You also probably don’t need to assign reliability scores to your data sources, even though it seems like a perfectly logical, even prudent, thing to do. The problem is that the scores will be fairly arbitrary, hard to agree on, and may present a false sense of rigor where there isn’t any. There’s lots of ways a data source can be unreliable, but we’ve found different ways to handle them that avoid these problems. For example:

Problem: There’s hardly any signal (useful information) in the data.
Solution: You’re not going to get any peaks even when you sum it all together. Don’t score it, ditch it.

Problem: There’s a lot of mistakes or inconsistencies in the data.
Solution: That’s the kind of noise that cancels out if you have enough data. If you do, then don’t sweat it.

Problem: The data has been deliberately redacted to remove what you’re looking for.
Solution: The more data there is, the harder it is to do this perfectly. If you get enough of it, you can find what was missed. Also, if you have enough of it, you’ll see mysterious quiet areas of data, because not only is the signal gone, but so is the noise. So you can detect the obfuscation, and you might even be able to catch the deceivers in a mistake.
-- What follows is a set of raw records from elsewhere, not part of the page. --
open scoped NumberField IntermediateField MatrixGroups Polynomial
open NumberField IsDedekindDomain Field Literature.NumberTheory.Automorphic
open Literature.NumberTheory.GaloisRepresentations
open Summit.Langlands.Langlands.Theorems.DepthIsolationSplit (UnanchoredBox UnanchoredHighDegreeModularE
  IntegralModelTransferPointwise SatakeAvatarTwo satakeAvatarTwo_of_host modularE_iff_box)
open Summit.Langlands.Langlands.Theorems.JDegreeFilterSplit (jInv jDeg InResidualRange LargeJResidual
  RatBaseChangeModularity SmallFieldBaseChange isModularEllipticCurve_of_jInv_eq_ratCast exists_ratCast_eq_of_jDeg_le_one
  largeJResidual_of_restE)
open Summit.Langlands.Langlands.Theorems.DyadicDoorSplit (AllenLocus AllenDyadicCorollary DyadicDegenerateResidual)
open Summit.Langlands.Langlands.Theorems.OddPrimeDoorSplit (OffDoors SkinnerWilesDihedralDoor
  PanZhangSupersingularDoor CoreResidual core_of_restE core_of_largeJResidual)
open Summit.Langlands.Langlands.Theorems.RealCyclotomicDoorSplit (BorelAt BorelOrSplitCartanThree BorelOrE7Seven E7Seven
  BoxShape boxShape_of_box13 not_isSquare_five_of_not_two_dvd)
open Summit.Langlands.Langlands.Theorems.ReductionSignatureSplit (OffSignatureDoors NearlyOrdinaryDihedralDoorThree
  SplitOrdinaryDihedralDoor MixedSignatureDoor SignatureResidual signatureResidual_of_core)
open Summit.Langlands.Langlands.Theorems.NearlyOrdinaryDistinguishedSplit (OnNODDoor NearlyOrdinaryDistinguishedDoor
  NODSector Residual34 residual34_of_core)
open Summit.Langlands.Langlands.Theorems.MordellWeilFifteenSplit (FifteenStable Growth NoQuadraticSubfield FifteenModuliDoor
  StableSector34 Residual35 StableFifteenCell GrowthRestE residual34_of_pieces residual35_of_residual34 residual35_of_core
  residual35_of_restE closes_target closes_byName core_of_pieces35 noQuadraticSubfield_of_not_two_dvd)

namespace Summit.Langlands.Langlands.Theorems.MordellWeilSevenSplit

/-! ## §1 The dial: Mordell–Weil stability of `X₀(21) ≅ 21A1` and `X(e7) ≅ 49A4` over the witness field; `ℚ(ζ₇)⁺ ⊄ K₀` -/

/-- `21A1 = [1, 0, 0, −4, −1]` (`c₄ = 193`, `Δ = 3⁴·7²`): `≅ X₀(21) = X(b3,b7)` over `ℚ` [Yoshikawa2022, Lemma 3.1 (3)] and
`≅ Y = X₀(63)/⟨w₇, w₉⟩`, the quotient of `X(s3,b7) ≅ X₀(63)/⟨w₉⟩` by `w₇` [FreitasLeHungSiksek2015, §7].  `E21(ℚ) ≅ ℤ/2 ⊕ ℤ/4`. -/
def E21 : WeierstrassCurve ℚ := ⟨1, 0, 0, -4, -1⟩

/-- `49A4 = [1, −1, 0, −1822, 30393]` (`Δ = 7⁹`, `j = 255³`): a Weierstrass model of `X(e7) = X(H₂)` over `ℚ`; `X(e7)(ℚ)` = two
points, both of moduli `j = 0` [FreitasLeHungSiksek2015, Lemma (de7) and the Remarks after it].  `E49(ℚ) ≅ ℤ/2`. -/
def E49 : WeierstrassCurve ℚ := ⟨1, -1, 0, -1822, 30393⟩

/-- SEVEN-STABILITY of `K₀`: no Mordell–Weil growth of `21A1` and of `49A4` from `ℚ` to `K₀`. -/
def SevenStable (K₀ : Type) [Field K₀] [NumberField K₀] : Prop :=
  Thorne2019.PointsRational E21 K₀ ∧ Thorne2019.PointsRational E49 K₀

/-- `ℚ(ζ₇)⁺ ⊄ K₀`, VERBATIM the hypothesis of clause (iii) of `Box2022_theorem1_3` (the cubic is the minimal polynomial of
`ζ₇ + ζ₇⁻¹`). -/
def HeptagonalFree (K₀ : Type) [Field K₀] [NumberField K₀] : Prop :=
  ∀ x : K₀, x ^ 3 + x ^ 2 - 2 * x - 1 ≠ 0

/-- SEVEN-GROWTH (the complement): `ℚ(ζ₇)⁺ ⊆ K₀`, or a new `K₀`-point on `21A1` or on `49A4`. -/
def SevenGrowth (K₀ : Type) [Field K₀] [NumberField K₀] : Prop :=
  (∃ x : K₀, x ^ 3 + x ^ 2 - 2 * x - 1 = 0) ∨ ¬ SevenStable K₀

/-! ## §2 The ONE new print junction: the moduli of `X₀(21)`, `X(s3,b7) → Y`, `X(e7)` -/

/-- **SMD — SEVEN MODULI DOOR** (PRINT JUNCTION, binder, credits nothing).  For `E / 𝓞 K₀` with `Δ ≠ 0`, of `B(3)`-or-`C_s⁺(3)`
shape at `3` and `B(7)`-or-`G(e7)` shape at `7` (g31 decls = clauses (i), (iii) of `Box2022_theorem1_3` verbatim), over a
seven-stable `K₀`: `[ℚ(j(E)):ℚ] ≤ 2`.  Printed proof by cases: `b3 ∧ b7` — a `K₀`-rational `21`-isogeny, a non-cuspidal
`K₀`-point of `X₀(21) ≅ 21A1`, rational by stability, so `j ∈ ℚ`; `s3⁺ ∧ b7` — a `K₀`-point `P` of `X(s3,b7)` whose image in
`Y ≅ 21A1` is rational, so `P` lies in a degree-`2` fibre over `ℚ`, `[ℚ(P):ℚ] ≤ 2`, and `j(E) = j(P) ∈ ℚ(P)` [Yoshikawa2022,
proof of Lemma 3.2; FreitasLeHungSiksek2015, §7]; `e7` — a `K₀`-point of `X(e7) ≅ 49A4`, rational by stability, so `j = 0`
[FreitasLeHungSiksek2015, Prop. (large2) (c), Lemma (de7)]. -/
def SevenModuliDoor : Prop :=
  ∀ (K₀ : Type) [Field K₀] [NumberField K₀] (E : WeierstrassCurve (𝓞 K₀)), E.Δ ≠ 0 →
    BorelOrSplitCartanThree K₀ E → BorelOrE7Seven K₀ E → SevenStable K₀ → jDeg K₀ E ≤ 2

/-! ## §3 The pieces -/

/-- SEVEN-STABLE SECTOR of RES35 (WEAKER; CLOSED from BOX13 ∧ SMD, `sevenStableSector35_closed`). -/
def SevenStableSector35 : Prop :=
  ∀ (K₀ : Type) [Field K₀] [NumberField K₀], UnanchoredBox K₀ → Growth K₀ → HeptagonalFree K₀ → SevenStable K₀ →
    ∀ E : WeierstrassCurve (𝓞 K₀), E.Δ ≠ 0 → InResidualRange K₀ E → ¬ AllenLocus K₀ E → OffDoors K₀ E →
      OffSignatureDoors K₀ E → ¬ OnNODDoor K₀ E → IsModularEllipticCurve K₀ E

/-- **Residual36 — THE DECLARED RESIDUAL** (IDEA-NEEDED, WEAKER): RES35 on the SEVEN-GROWTH fields — `ℚ(ζ₇)⁺ ⊆ K₀`, or
`21A1(K₀) ≠ 21A1(ℚ)`, or `49A4(K₀) ≠ 49A4(ℚ)` (every residual curve on a new-point field lies in a fibre of a level-`105`
or `15·(e7)` modular curve over a NEW `K₀`-point of `21A1` / `49A4`; INSTRUMENTABLE per field by `2`-descent). -/
def Residual36 : Prop :=
  ∀ (K₀ : Type) [Field K₀] [NumberField K₀], UnanchoredBox K₀ → Growth K₀ → SevenGrowth K₀ →
    ∀ E : WeierstrassCurve (𝓞 K₀), E.Δ ≠ 0 → InResidualRange K₀ E → ¬ AllenLocus K₀ E → OffDoors K₀ E →
      OffSignatureDoors K₀ E → ¬ OnNODDoor K₀ E → IsModularEllipticCurve K₀ E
Problem: The data is out-of-date.
Solution: This is absolutely relevant to the analysts, and it should be documented, but it’s not something you score. The analysts just need to know because data timeliness matters more for some questions than others.

Problem: There are gaps in the data coverage.
Solution: Again, it’s relevant, and should be documented, but it’s not a “reliability” issue. Maybe there weren’t enough 18-25 year-olds in the medical study you’re analyzing. Even so, if there’s a statistically significant result visible for 25-35 year-olds, you’ve still found something; you just don’t know if it works for young people.

Problem: The data’s useful, but its noise is obscuring the signal of other, cleaner data sets.
Solution: Let the users turn data sets on and off as they choose. See, this is actually what people have in mind with reliability scores – they imagine they’ll either weight more reliable data higher, or the user will use the score to decide what to look at. It’s true, you might end up doing some form of weighting. For example, a search engine might weight clicks higher for users who appear to come from a part of the world that speaks the language the results are in, so clicks from Italy have more effect on ranking Italian search results. But you don’t want to do this before you’ve had a chance to work with the data in the system. As for showing the reliability scores to the analysts…believe me, your analysts already have strong opinions on the reliability of individual data sources, and they will ignore your well-intentioned ratings. If you just give them the ability to turn them on and off, they’ll be happy and productive.

In short, signal reveals itself in noisy data if you have enough of it. And have tools that let you work with all of it in aggregate, while still letting you quickly get the details of the revealed signal.